Un coût très élevé, une technologie propriétaire : des risques pour le futur….

Le projet en 2005 avait un coût déjà élevé de 282 millions d’euros en investissement et 64 M euros en achat de rames. A la fin de cette année l’investissement a dérapé de 110 M euros pour atteindre 392 M euros. Quel sera le coût final ?
Le risque existe de ne plus pouvoir faire de mise en concurrence lors du renouvellement ou de l’extension du matériel : il n’y a en effet pas de concurrence possible sur ce système breveté. Ce projet annoncé à l’origine comme moins coûteux que les tramways classiques risque au final de se révéler plus cher en investissement et en fonctionnement. Les rames sont plus chères à l’achat par nombre de passagers transportés que dans le cas du tramway des Maréchaux, comme le montre le calcul simple ci-dessous :

Villes

Coût d’une rame Nombre de places par rame Coût par place
Paris (2006) 2,52 M€ 304 8 300 €
Clermront-Ferrand* (2006) 2,15 M€ 225 9 500 €

* : Système Translohr retenu pour notre tramway 2006 monpremiertramway.jpg

Le projet actuel : Les Verts proposent
Longueur de la ligne 14 km 17km
Nombre de stations 21 24
Capacité 225 personnes (rames) +160 personnes (Busway)
Temps d’attente aux heures de pointe 3 min 30 2 min 30
Temps d’attente aux heures creuses 7 min 5 min
Vitesse moyenne 20 km/h 20 km/h
Population desservie 65 000 habitants +100 000 habitants
(Malakoff, Montrouge
et Paris 14ème en plus)
Emplois desservis 90 530 emplois + 100 000 emplois
Trafic journalier estimé 82 000 voyageurs + de 100 000 voyageurs
Trafic annuel estimé 22 millions de voyageurs + 25 millions de voyageurs
Coût hors matériel roulant 391,8 M€ HT environs 100 M€ HT
Coût du matériel roulant 64 M€ HT (30 rames) environ 30 M€ HT (65 bus)
Coût TOTAL 456 M€ Environ 130 M€

Il s’agit pourtant de l’un des projets de transport en commun le plus cher de France, et son coût est en train de déraper.

… et les inconvénients.

Des critiques ont pointé qu’à l’inverse d’un tramway conventionnel, le système de guidage du Translohr est un système propriétaire. C’est-à-dire qu’une fois l’infrastructure installée, seul du matériel Lohr peut utiliser le rail, ce qui impose un seul prestataire lors du renouvellement du parc de véhicules. En effet équipées d’un système tram classiques, les villes de Nantes ou Strasbourg n’ont pas hésiter à sélectionner un constructeur autres que le constructeur initial lors de l’extension du réseau : Strasbourg, la ville de l’Eurotram (Bombardier) a choisi le Citadis et Nantes, la ville qui a vu rouler le premier tram d’Alstom, a choisi le constructeur Bombardier.
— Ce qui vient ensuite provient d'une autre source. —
/-! ## §1  (J0′) `hMin` at `𝐁_k(Z)`: `∃ δ₀ > 0` FIRST, then ∀ window ∕ datum tolerance ∕ extension ∕ `K` ∕ `𝓐₀` ∕ `εr` ∕ `ρn` ∕ «T(ρn, εr) ≤ δ₀»; per base field (E) + the datum's
plaquette regularity on `Z` + the datum's bondwise flatness on `𝒞` + (T1@q₀) — over U3 -/

/-- ★★★ **(J0′) `hMin` AT THE RECORD's `𝐁_k(Z)` FROM [15] THM 1's ROWS AND DATUM LETTERS ONLY, εreg-UNIFORM, OVER THE LANE's U3** — instance-level inputs: `hkK hk1 hdiv hfloor hZblk`,
the radius letter `hsbU` at `ρ″ > 0`, the right-inverse letter `hHB`, `0 ≤ B`, and VERBATIM from U3 the (σ)_N level guard ∕ no-wrap ∕ radii ∕ support numerics (`hkc hc hMrad hM₁`) and
the region ∕ shadow geometry (`𝒞 N hGN hN1 hGmem`) — the forest is discharged; ANNOUNCED `∃ δ₀ > 0`; THEN for every window `Λ lo hi`, datum tolerance `δ > 0` with its budget, extension,
compact `K`, `𝓐₀ > 1`, class tolerance `εr > 0` below the floors with [4] Prop. 2's smallness `hα3`∕`hα2` at `2L²·εr` (class facts and U3's own class numerics discharged from these),
datum bond tolerance `ρn ≥ 0`, IF U3's (σ)_N tolerance `T(ρn, εr) ≤ δ₀`, per base field `V_k ∈ K`: (E) the (2.12) minimiser `U₀` for `U_k({Ω_j(Z)}, εr)`,
`PlaqSmallOn (plaqsInside (pts k Z)) δ (ext V_k)`, `∀ c ∈ 𝒞, dist1 ((ext V_k) c) ≤ ρn`, (T1@q₀) over the closure of the class ⇒ the (J0′) conclusion verbatim.
[cite: Balaban1985Variational, (2)–(4),(7) p.278, Thm 1 p.279, (16)–(18) p.280, Sect. C (44)–(48) p.285, (81)–(83) p.290, (181) p.307; Balaban1985RegularSpaces, (1.7), (1.9) p.77, (1.19) p.79; Balaban1989LargeFieldI, (1.74) p.192, Prop. 1 p.194; Balaban1989LargeFieldII, p.357, (1.12)–(1.13) p.359; Balaban1988Convergent, (2.2) p.255, (2.10)–(2.13) pp.256–257, (2.16) p.257; Balaban1985Averaging, Prop. 2 (52)–(54) p.26, (122)–(126) p.36; Balaban1987RG1, (0.4) p.253] -/
theorem hMin_atRecord_Bj_of_printLetters_ofClassDatumLettersUniform (ν : Node00.Stage7Numerics) (Kt : ℕ) (hd3 : 3 ≤ (F.P Kt).d) (Z : Set (Site (F.P Kt) 0))
    (hkK : k + 1 ≤ (F.P Kt).m + (F.P Kt).K) (hk1 : 1 ≤ k) (hdiv : side (F.P Kt).L ν.M₁ k ∣ (F.P Kt).sitesPerDir 0) (hfloor : ((F.P Kt).d + 14) * (F.P Kt).L ≤ ν.M₁) (hZblk : IsBlockUnion k Z)
    -- the per-HEIGHT letters (EXISTENCE constants per (instance, height), inhabited before everything else by dag-n12-w6's `N12HsurjOfClass.exists_hsurjLetters`): the radius letter `hsbU` at
    -- `ρ″ > 0` and the right-inverse letter `hHB` at `(εH, B)`, `0 ≤ B` — `ν.εreg` is NOT read (the class tolerance `εr` comes after the threshold)
    {ρ'' : ℝ} (hsbU : ∀ W : GaugeField (F.P Kt) 0 SU2, ‖coeField W - 1‖ ≤ ρ'' → SmallBelow (Node00.avOfRecord F 2 Kt) k W) (hρ : 0 < ρ'')
    {εH B : ℝ}
    (hHB : ∀ (Wd : MSField (F.P Kt) SU2) (U₀ : GaugeField (F.P Kt) 0 SU2),
      AgreeOn (Bj ν.M₁ Z k) (avgFamily (avOfRecord F 2 Kt) U₀) Wd →
      (∀ i' : Fin (constrCard (Bj ν.M₁ Z k) k), ∃ U' : GaugeField (F.P Kt) 0 SU2,
        (∀ b ∈ feeds (((constrEnum (Bj ν.M₁ Z k) k).symm i').1 : ℕ) ((constrEnum (Bj ν.M₁ Z k) k).symm i').2.1, U' b = U₀ b) ∧
          SmallBelow (avOfRecord F 2 Kt) k U') →
      (∀ (j : ℕ), 1 ≤ j → j ≤ k → ∀ y : Site (F.P Kt) j, embIter j y ∈ maxDomT ν.M₁ Z j → ∃ U' : GaugeField (F.P Kt) 0 SU2,
        (∀ c : PBond (F.P Kt) j, (c.src = y ∨ c.tgt = y) → ∀ b₀ : PBond (F.P Kt) 0,
          (iterBlockOf j b₀.src = c.src ∨ iterBlockOf j b₀.src = c.tgt) → (iterBlockOf j b₀.tgt = c.src ∨ iterBlockOf j b₀.tgt = c.tgt) → U' b₀ = U₀ b₀) ∧
        SmallBelow (avOfRecord F 2 Kt) k U') →
      (∀ (j : ℕ), 1 ≤ j → j ≤ k → ∀ y : Site (F.P Kt) j, embIter j y ∈ maxDomT ν.M₁ Z j →
        PlaqSmallOn (boxPlaqs (fun κ => lift (F.P Kt) (embIter j y) κ - ((((F.P Kt).L ^ j : ℕ) : ℤ) + ((((F.P Kt).L ^ j - 1) / 2 : ℕ) : ℤ)))
          (fun κ => lift (F.P Kt) (embIter j y) κ + ((((F.P Kt).L ^ j : ℕ) : ℤ) + ((((F.P Kt).L ^ j - 1) / 2 : ℕ) : ℤ))) : Set (Plaq (F.P Kt) 0)) εH U₀) →
      ∃ H : (Fin (constrCard (Bj ν.M₁ Z k) k) → lieSU (Fin 2)) → PBond (F.P Kt) 0 → lieSU (Fin 2),
        (∀ v, fderiv ℝ (msChart F 2 Kt k (Bj ν.M₁ Z k) Wd U₀) 0 (H v) = v) ∧ ∀ v, Real.sqrt (∑ b, ‖H v b‖ ^ 2) ≤ B * ‖v‖) (hB0 : 0 ≤ B)
    -- (σ)_N OF RECORD (dag-n12-w3's `N12GaugeLetterLocExplicit.exists_gaugeLetterLoc_atRecord_explicit`), instance-level letters VERBATIM:
    -- NUMERICS (i): a level guard `k + c ≤ m + K` with `4d + m′ + 3 < 2·L^c` (no wrapping), and `M₁ ≥ (4d + m′)·L² + 2d·L + 12` (radii), `m′ = 3·(d·((L−1)∕2)) + 5`
    {c : ℕ} (hkc : k + c ≤ (F.P Kt).m + (F.P Kt).K) (hc : 4 * (F.P Kt).d + (3 * ((F.P Kt).d * (((F.P Kt).L - 1) / 2)) + 5) + 3 < 2 * (F.P Kt).L ^ c)
    (hMrad : (4 * (F.P Kt).d + (3 * ((F.P Kt).d * (((F.P Kt).L - 1) / 2)) + 5)) * (F.P Kt).L ^ 2 + 2 * (F.P Kt).d * (F.P Kt).L + 12 ≤ ν.M₁)
    -- region geometry (dag-n12-w6's letters, verbatim) for a set `𝒞` of scale-`k` bonds and a fine bond set `N`
    (𝒞 : Set (PBond (F.P Kt) k))
    (N : Set (PBond (F.P Kt) 0))
    (hGN : ∀ b ∈ N, (b.src ∉ maxDomT ν.M₁ Z 1 ∨ b.tgt ∉ maxDomT ν.M₁ Z 1) → blockIter k b.tgt ≠ blockIter k b.src →
      (⟨blockIter k b.src, b.dir⟩ : PBond (F.P Kt) k) ∈ 𝒞)
    (hN1 : ∀ p : Plaq (F.P Kt) 0, ((⟨p.src, p.μ⟩ : PBond (F.P Kt) 0) ∈ {b : PBond (F.P Kt) 0 | b.src ∈ maxDomT ν.M₁ Z 1} ∨
        (⟨p.src.shift p.μ, p.ν⟩ : PBond (F.P Kt) 0) ∈ {b : PBond (F.P Kt) 0 | b.src ∈ maxDomT ν.M₁ Z 1} ∨
        (⟨p.src.shift p.ν, p.μ⟩ : PBond (F.P Kt) 0) ∈ {b : PBond (F.P Kt) 0 | b.src ∈ maxDomT ν.M₁ Z 1} ∨
        (⟨p.src, p.ν⟩ : PBond (F.P Kt) 0) ∈ {b : PBond (F.P Kt) 0 | b.src ∈ maxDomT ν.M₁ Z 1}) →
      (⟨p.src, p.μ⟩ : PBond (F.P Kt) 0) ∈ N ∧ (⟨p.src.shift p.μ, p.ν⟩ : PBond (F.P Kt) 0) ∈ N ∧
        (⟨p.src.shift p.ν, p.μ⟩ : PBond (F.P Kt) 0) ∈ N ∧ (⟨p.src, p.ν⟩ : PBond (F.P Kt) 0) ∈ N)
    -- the family's support numerics: `M₁ ≥ ((d+4)L + 6)·L²`
    (hM₁ : (((F.P Kt).d + 4) * (F.P Kt).L + 6) * (F.P Kt).L ^ 2 ≤ ν.M₁)
    -- GEOMETRY instead of the datum letter: the `k`-shadows of the face-crossing members of `𝐁_k(Z)` lie in `𝒞`
    (hGmem : ∀ i ≤ k, ∀ c ∈ bondsOf ((Bj ν.M₁ Z k : DetSet (F.P Kt)) i), blockIter k (embIter i c.tgt) ≠ blockIter k (embIter i c.src) →
      (⟨blockIter k (embIter i c.src), c.dir⟩ : PBond (F.P Kt) k) ∈ 𝒞) :
    ∃ δ₀ : ℝ, 0 < δ₀ ∧
    -- THE WINDOW, THE DATUM's REGULARITY TOLERANCE, THE EXTENSION, THE COMPACT PARAMETER SET AND THE BOUND — ALL AFTER THE CONSTANTS
    ∀ (Λ : Set (Site (F.P Kt) k)) (lo hi : Fin (F.P Kt).d → ℤ) {δ : ℝ}, 0 < δ → 6 * ((((F.P Kt).d - 1 : ℕ)) : ℝ) * (F.P Kt).L ^ k * δ ≤ ρ'' →
    ∀ (ext : GaugeField (F.P Kt) k SU2 → GaugeField (F.P Kt) k SU2), (∀ W, ext W = extend Λ (shellGauge W lo hi) W) →
    ∀ {K : Set (GaugeField (F.P Kt) k SU2)}, IsCompact K → ∀ {𝓐₀ : ℝ}, 1 < 𝓐₀ →
    -- THE CLASS TOLERANCE (positive, [4]-Prop.-2-small, below the floors), THE CLASS FACTS, THE DATUM TOLERANCE — ALL AFTER THE THRESHOLD (`ν⟨εreg := εr⟩`, `M₁` unchanged)
    -- (w1 g4's class letters at the tolerance `εr`: positivity and [4] Prop. 2's smallness at `α₀ = 2L²·εr` — the inputs of `classLetters_closure_regMSCoPOfRecord_Bj`, which discharges U3's
    -- class facts `reg' hreg' hcl hDreg'` at `reg' := closure` of `U_k({Ω_j(Z)}, εr)`; U3's own (σ)_N class numerics `hα3`∕`hα2`∕`haN` at `α₀ = εr·L²` follow from them and are discharged)
    ∀ (εr : ℝ), 0 < εr → 12 * ((((F.P Kt).d - 1 : ℕ)) : ℝ) * (F.P Kt).L * εr ≤ ρ'' → εr ≤ εH →
      (143 * (((((F.P Kt).d + 4 : ℕ) : ℝ)) ^ 2 / 4) ^ 2) * (2 * ((F.P Kt).L : ℝ) ^ 2 * εr) ≤ 1 / 3 →
      2 * (2 * ((F.P Kt).L : ℝ) ^ 2 * εr) ≤ 2 * deltaSU (Fin 2) / ((((F.P Kt).d + 4) * (F.P Kt).L : ℕ) : ℝ) ^ 2 →
    ∀ {ρn : ℝ}, 0 ≤ ρn →
    ((max ρn ((((2 * (∑ i ∈ Finset.range (k + 1), ((F.P Kt).d * (((F.P Kt).L ^ i - 1) / 2) + 1)) + 1 +
                  (3 * ((F.P Kt).d * (((F.P Kt).L - 1) / 2)) + 5) * (F.P Kt).L ^ k : ℕ) : ℝ)) ^ 2 / 4 * (εr * (F.P Kt).eta 0 ^ 2) +
                ((3 * ((F.P Kt).d * (((F.P Kt).L - 1) / 2)) + 5 : ℕ) : ℝ) * (6 * ((((((F.P Kt).d + 2) * (F.P Kt).L : ℕ) : ℝ) ^ 2 / 4) * (2 * (εr * (F.P Kt).L ^ 2))) * ∑ i ∈ Finset.range k, ((F.P Kt).L : ℝ) ^ i) + ((3 * ((F.P Kt).d * (((F.P Kt).L - 1) / 2)) + 5 : ℕ) : ℝ) * ρn) ≤ δ₀) →
    (∀ Vk ∈ K, ∃ U₀ : GaugeField (F.P Kt) 0 SU2,
      IsMinimizer (Node00.avOfRecord F 2 Kt) (Node00.regMSCoPOfRecord F 2 {ν with εreg := εr} Kt k (maxDomT ν.M₁ Z)) (Bj ν.M₁ Z k)
        (avgFamily (Node00.avOfRecord F 2 Kt) (qsstarGIter0 k (ext Vk))) U₀ ∧
      -- the DATUM's scale-`k` plaquette regularity on `Z` (the p. 193 extension `Ṽ_k = ext V_k`; the road's `B15ShellGauge193Local.dist1_plaqHol_extend_shellGauge_le`)
      PlaqSmallOn (plaqsInside (pts k Z)) δ (ext Vk) ∧
      -- THE DATUM LETTER (region-normalised datum): `ext V_k` is `ρn`-flat on `𝒞`
      (∀ c ∈ 𝒞, dist1 ((ext Vk) c) ≤ ρn) ∧
      -- (T1@q₀) — the capstone's row verbatim
      (∀ U ∈ closure (Node00.regMSCoPOfRecord F 2 {ν with εreg := εr} Kt k (maxDomT ν.M₁ Z)),
        AgreeOn (Bj ν.M₁ Z k) (avgFamily (Node00.avOfRecord F 2 Kt) U) (avgFamily (Node00.avOfRecord F 2 Kt) (qsstarGIter0 k (ext Vk))) →
        wilsonAction4 U ≤ wilsonAction4 U₀ →
          ∃ u : GaugeTransf (F.P Kt) 0 SU2, (∀ j, j ≤ k → ∀ b ∈ bondsOf (Bj ν.M₁ Z k j), toMS u j b.src = toMS u j b.tgt ∧ ∀ g : SU2, toMS u j b.src * g = g * toMS u j b.src) ∧ gaugeAct u U = U₀)) →
    ∃ R : ℝ, 0 < R ∧ ∀ Vk ∈ K,
      ∃ Ũ : VecField (F.P Kt) k (EuclideanSpace ℂ (Fin 3)) × VecField (F.P Kt) k (EuclideanSpace ℂ (Fin 3)) → PBond (F.P Kt) 0 → Matrix (Fin 2) (Fin 2) ℂ,
        (∀ b i j, DifferentiableOn ℂ (fun z => Ũ z b i j) (ball 0 R)) ∧
        (∀ z ∈ ball (0 : VecField (F.P Kt) k (EuclideanSpace ℂ (Fin 3)) × VecField (F.P Kt) k (EuclideanSpace ℂ (Fin 3))) R, ∀ b i j, ‖Ũ z b i j‖ ≤ 𝓐₀) ∧
        ∀ p B' : VecField (F.P Kt) k E3, ‖p‖ < R → ‖B'‖ < R → ∃ U' : GaugeField (F.P Kt) 0 SU2,
          (∀ b, Ũ (cplxVec p, cplxVec B') b = ((U' b : SU2) : Matrix (Fin 2) (Fin 2) ℂ)) ∧
            IsMinimizer (Node00.avOfRecord F 2 Kt) (Node00.regMSCoPOfRecord F 2 {ν with εreg := εr} Kt k (maxDomT ν.M₁ Z)) (Bj ν.M₁ Z k)
              (avgFamily (Node00.avOfRecord F 2 Kt) (qsstarGIter0 k (expMul su2Chart B' (ext (expMul su2Chart p Vk))))) U') := by
  have hk : k ≤ (F.P Kt).m + (F.P Kt).K := Nat.le_of_succ_le hkK
  have hM4 : 4 * (F.P Kt).L ≤ ν.M₁ := le_trans (Nat.mul_le_mul_right _ (by omega)) hfloor
  have hM : 1 ≤ ν.M₁ := le_trans (Nat.succ_le_of_lt (Nat.mul_pos (Nat.succ_pos _) (F.P Kt).L_pos)) hfloor
  have hd2 : 2 ≤ (F.P Kt).d := le_trans (by norm_num) hd3
  -- ONE forest with its axial slice (dag-n12-w3), BEFORE the threshold
  obtain ⟨path, S, hF1, hF2, hTREE, hF3, -⟩ := exists_forest_slice_Bj (P := F.P Kt) (M₁ := ν.M₁) (Z := Z) hk hk1 hM hdiv
  obtain ⟨δ₀, hδ₀, h⟩ := hMin_atRecord_of_node00Letters_thm1AtBase_central_ofClass_datumLetters_uniform ν Kt hd2 Z (Bj ν.M₁ Z k) rfl hkK hM4 hdiv hZblk hsbU hρ hk1 hHB hB0 path S hF1 hF2 hTREE hF3
    hkc hc hMrad 𝒞 N hGN hN1 hM₁ hGmem
  refine ⟨δ₀, hδ₀, ?_⟩
  intro Λ lo hi δ hδ hδρ ext hext K hK 𝓐₀ h𝓐₀ εr hεr hερ hεH hα3 hα2 ρn hρn hT hbase
  -- U3's (σ)_N class numerics at `α₀ = εr·L²` from the class letters at `α₀ = 2L²·εr`
  have hL : (0 : ℝ) < ((F.P Kt).L : ℝ) := by exact_mod_cast (F.P Kt).L_pos
  have hEL : 0 ≤ εr * ((F.P Kt).L : ℝ) ^ 2 := by positivity
  have hE2 : εr * ((F.P Kt).L : ℝ) ^ 2 ≤ 2 * ((F.P Kt).L : ℝ) ^ 2 * εr := by nlinarith [hEL]
  have hα3' : (143 * (((((F.P Kt).d + 4 : ℕ) : ℝ)) ^ 2 / 4) ^ 2) * (εr * (F.P Kt).L ^ 2) ≤ 1 / 3 :=
    le_trans (mul_le_mul_of_nonneg_left hE2 (by positivity)) hα3
  have hα2' : 2 * (εr * (F.P Kt).L ^ 2) ≤ 2 * deltaSU (Fin 2) / ((((F.P Kt).d + 4) * (F.P Kt).L : ℕ) : ℝ) ^ 2 := le_trans (by linarith) hα2
  have haN : (((((F.P Kt).d + 2) * (F.P Kt).L : ℕ) : ℝ) ^ 2 / 4) * (2 * (εr * (F.P Kt).L ^ 2)) < deltaSU (Fin 2) := by
    have h24 : ((((F.P Kt).d + 2) * (F.P Kt).L : ℕ) : ℝ) ≤ ((((F.P Kt).d + 4) * (F.P Kt).L : ℕ) : ℝ) := by
      exact_mod_cast Nat.mul_le_mul_right _ (by omega)
    have hsq : ((((F.P Kt).d + 2) * (F.P Kt).L : ℕ) : ℝ) ^ 2 ≤ ((((F.P Kt).d + 4) * (F.P Kt).L : ℕ) : ℝ) ^ 2 := by gcongr
    have hδS : 0 < deltaSU (Fin 2) := deltaSU_pos
    have hD4 : (0 : ℝ) < ((((F.P Kt).d + 4) * (F.P Kt).L : ℕ) : ℝ) := by exact_mod_cast Nat.mul_pos (by omega) (F.P Kt).L_pos
    have h1 : 2 * (2 * ((F.P Kt).L : ℝ) ^ 2 * εr) * ((((F.P Kt).d + 4) * (F.P Kt).L : ℕ) : ℝ) ^ 2 ≤ 2 * deltaSU (Fin 2) :=
      (le_div_iff₀ (by positivity)).1 hα2
    have h2 : εr * (F.P Kt).L ^ 2 * ((((F.P Kt).d + 4) * (F.P Kt).L : ℕ) : ℝ) ^ 2 ≤ deltaSU (Fin 2) / 2 := by nlinarith [h1]
    have h3 : εr * (F.P Kt).L ^ 2 * ((((F.P Kt).d + 2) * (F.P Kt).L : ℕ) : ℝ) ^ 2 ≤ deltaSU (Fin 2) / 2 :=
      le_trans (mul_le_mul_of_nonneg_left hsq hEL) h2
    nlinarith [h3, hδS]
  -- the class facts (dag-n12-w1 g4) at the tolerance `εr`
  obtain ⟨hreg', hcl, hDreg'⟩ :=
    classLetters_closure_regMSCoPOfRecord_Bj (F := F) (N := 2) (K := Kt) {ν with εreg := εr} hεr hk hdiv hfloor Z k (Nat.le_succ k) hα3 hα2
  exact h Λ lo hi hδ hδρ ext hext hK h𝓐₀ εr hεr hερ hεH hα3' hα2' haN (closure (Node00.regMSCoPOfRecord F 2 {ν with εreg := εr} Kt k (maxDomT ν.M₁ Z))) hreg' hcl hDreg' hρn hT hbase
  • Ce tramway a une largeur faible : la circulation intérieure sera très compliquée 2,20 contre 2,65 m pour un tramway classique.
  • Il y a risque d’orniérage de la chaussée (comme à Caen au bout de 2 ans).
  • Par ailleurs le guidage central ne sera pas débrayable, bloquant toute la circulation des tramways sur une file en cas de panne.

Le système de roulement pneu/enrobé est à première vue plus économique à la construction mais laisserait apparaître des problèmes liés à l’usure naturelle des pneus (qu’il faut changer 2 fois par an). De plus, l’adhérence supérieure des pneus pèse sur la consommation énergétique du véhicule.

Les revêtements de plate forme s’usent plus rapidement du fait du contact local pneu/enrobé lié au guidage entraînant un effet d’orniérage. Ces ornières peuvent créer de l’inconfort pour les passagers ainsi qu’une usure plus rapide du matériel. Des problèmes similaires ont été rencontrés avec le système TVR à Nancy et Caen. Le Translohr ne permet pas de faire de réaménagements esthétiques comme un tramway classique du fait de la nécessité d’un espace de roulement pour les pneus. Les voies engazonnées ou pavées sont donc impossibles. La légèreté du véhicule laisse également peser des doutes sur la durée de vie de ce matériel hybride entre bus et tram.

Le rail du Translohr est dangereux pour les cyclistes.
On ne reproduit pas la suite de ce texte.